Task description: Once you have read the entries below, give them all again without any difference.

Records from a dataset:
__________

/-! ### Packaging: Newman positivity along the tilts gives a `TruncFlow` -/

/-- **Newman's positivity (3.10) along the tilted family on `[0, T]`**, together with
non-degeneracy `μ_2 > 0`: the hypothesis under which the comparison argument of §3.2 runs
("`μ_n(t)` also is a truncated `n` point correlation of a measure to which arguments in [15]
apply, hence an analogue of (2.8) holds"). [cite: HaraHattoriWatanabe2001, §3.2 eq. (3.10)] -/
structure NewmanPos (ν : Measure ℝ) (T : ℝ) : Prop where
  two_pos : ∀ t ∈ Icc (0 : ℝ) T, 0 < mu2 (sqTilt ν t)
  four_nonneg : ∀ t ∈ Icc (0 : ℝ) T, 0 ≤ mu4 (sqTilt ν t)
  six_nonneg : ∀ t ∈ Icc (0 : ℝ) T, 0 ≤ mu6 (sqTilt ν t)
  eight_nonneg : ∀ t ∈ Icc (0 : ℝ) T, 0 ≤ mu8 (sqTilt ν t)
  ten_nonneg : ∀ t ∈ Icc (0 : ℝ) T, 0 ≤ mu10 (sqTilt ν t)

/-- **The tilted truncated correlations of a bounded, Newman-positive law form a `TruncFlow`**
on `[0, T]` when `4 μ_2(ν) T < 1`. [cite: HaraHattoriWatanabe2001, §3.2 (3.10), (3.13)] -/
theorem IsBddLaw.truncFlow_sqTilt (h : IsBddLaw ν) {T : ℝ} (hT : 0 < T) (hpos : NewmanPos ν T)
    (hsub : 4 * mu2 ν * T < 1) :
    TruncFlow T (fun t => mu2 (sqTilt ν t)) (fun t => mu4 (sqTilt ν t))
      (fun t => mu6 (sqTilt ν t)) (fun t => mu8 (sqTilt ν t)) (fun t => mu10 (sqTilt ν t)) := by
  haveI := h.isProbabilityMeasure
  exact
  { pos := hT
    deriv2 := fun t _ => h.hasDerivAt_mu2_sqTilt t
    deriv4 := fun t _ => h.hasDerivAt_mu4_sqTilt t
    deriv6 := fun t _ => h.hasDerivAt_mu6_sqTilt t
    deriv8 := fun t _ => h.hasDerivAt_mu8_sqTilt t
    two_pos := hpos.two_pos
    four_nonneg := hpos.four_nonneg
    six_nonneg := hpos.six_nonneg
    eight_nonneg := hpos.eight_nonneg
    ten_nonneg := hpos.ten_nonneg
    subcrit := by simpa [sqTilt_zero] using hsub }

__________

Response area:
/-! ### Packaging: Newman positivity along the tilts gives a `TruncFlow` -/

/-- **Newman's positivity (3.10) along the tilted family on `[0, T]`**, together with
non-degeneracy `μ_2 > 0`: the hypothesis under which the comparison argument of §3.2 runs
("`μ_n(t)` also is a truncated `n` point correlation of a measure to which arguments in [15]
apply, hence an analogue of (2.8) holds"). [cite: HaraHattoriWatanabe2001, §3.2 eq. (3.10)] -/
structure NewmanPos (ν : Measure ℝ) (T : ℝ) : Prop where
  two_pos : ∀ t ∈ Icc (0 : ℝ) T, 0 < mu2 (sqTilt ν t)
  four_nonneg : ∀ t ∈ Icc (0 : ℝ) T, 0 ≤ mu4 (sqTilt ν t)
  six_nonneg : ∀ t ∈ Icc (0 : ℝ) T, 0 ≤ mu6 (sqTilt ν t)
  eight_nonneg : ∀ t ∈ Icc (0 : ℝ) T, 0 ≤ mu8 (sqTilt ν t)
  ten_nonneg : ∀ t ∈ Icc (0 : ℝ) T, 0 ≤ mu10 (sqTilt ν t)

/-- **The tilted truncated correlations of a bounded, Newman-positive law form a `TruncFlow`**
on `[0, T]` when `4 μ_2(ν) T < 1`. [cite: HaraHattoriWatanabe2001, §3.2 (3.10), (3.13)] -/
theorem IsBddLaw.truncFlow_sqTilt (h : IsBddLaw ν) {T : ℝ} (hT : 0 < T) (hpos : NewmanPos ν T)
    (hsub : 4 * mu2 ν * T < 1) :
    TruncFlow T (fun t => mu2 (sqTilt ν t)) (fun t => mu4 (sqTilt ν t))
      (fun t => mu6 (sqTilt ν t)) (fun t => mu8 (sqTilt ν t)) (fun t => mu10 (sqTilt ν t)) := by
  haveI := h.isProbabilityMeasure
  exact
  { pos := hT
    deriv2 := fun t _ => h.hasDerivAt_mu2_sqTilt t
    deriv4 := fun t _ => h.hasDerivAt_mu4_sqTilt t
    deriv6 := fun t _ => h.hasDerivAt_mu6_sqTilt t
    deriv8 := fun t _ => h.hasDerivAt_mu8_sqTilt t
    two_pos := hpos.two_pos
    four_nonneg := hpos.four_nonneg
    six_nonneg := hpos.six_nonneg
    eight_nonneg := hpos.eight_nonneg
    ten_nonneg := hpos.ten_nonneg
    subcrit := by simpa [sqTilt_zero] using hsub }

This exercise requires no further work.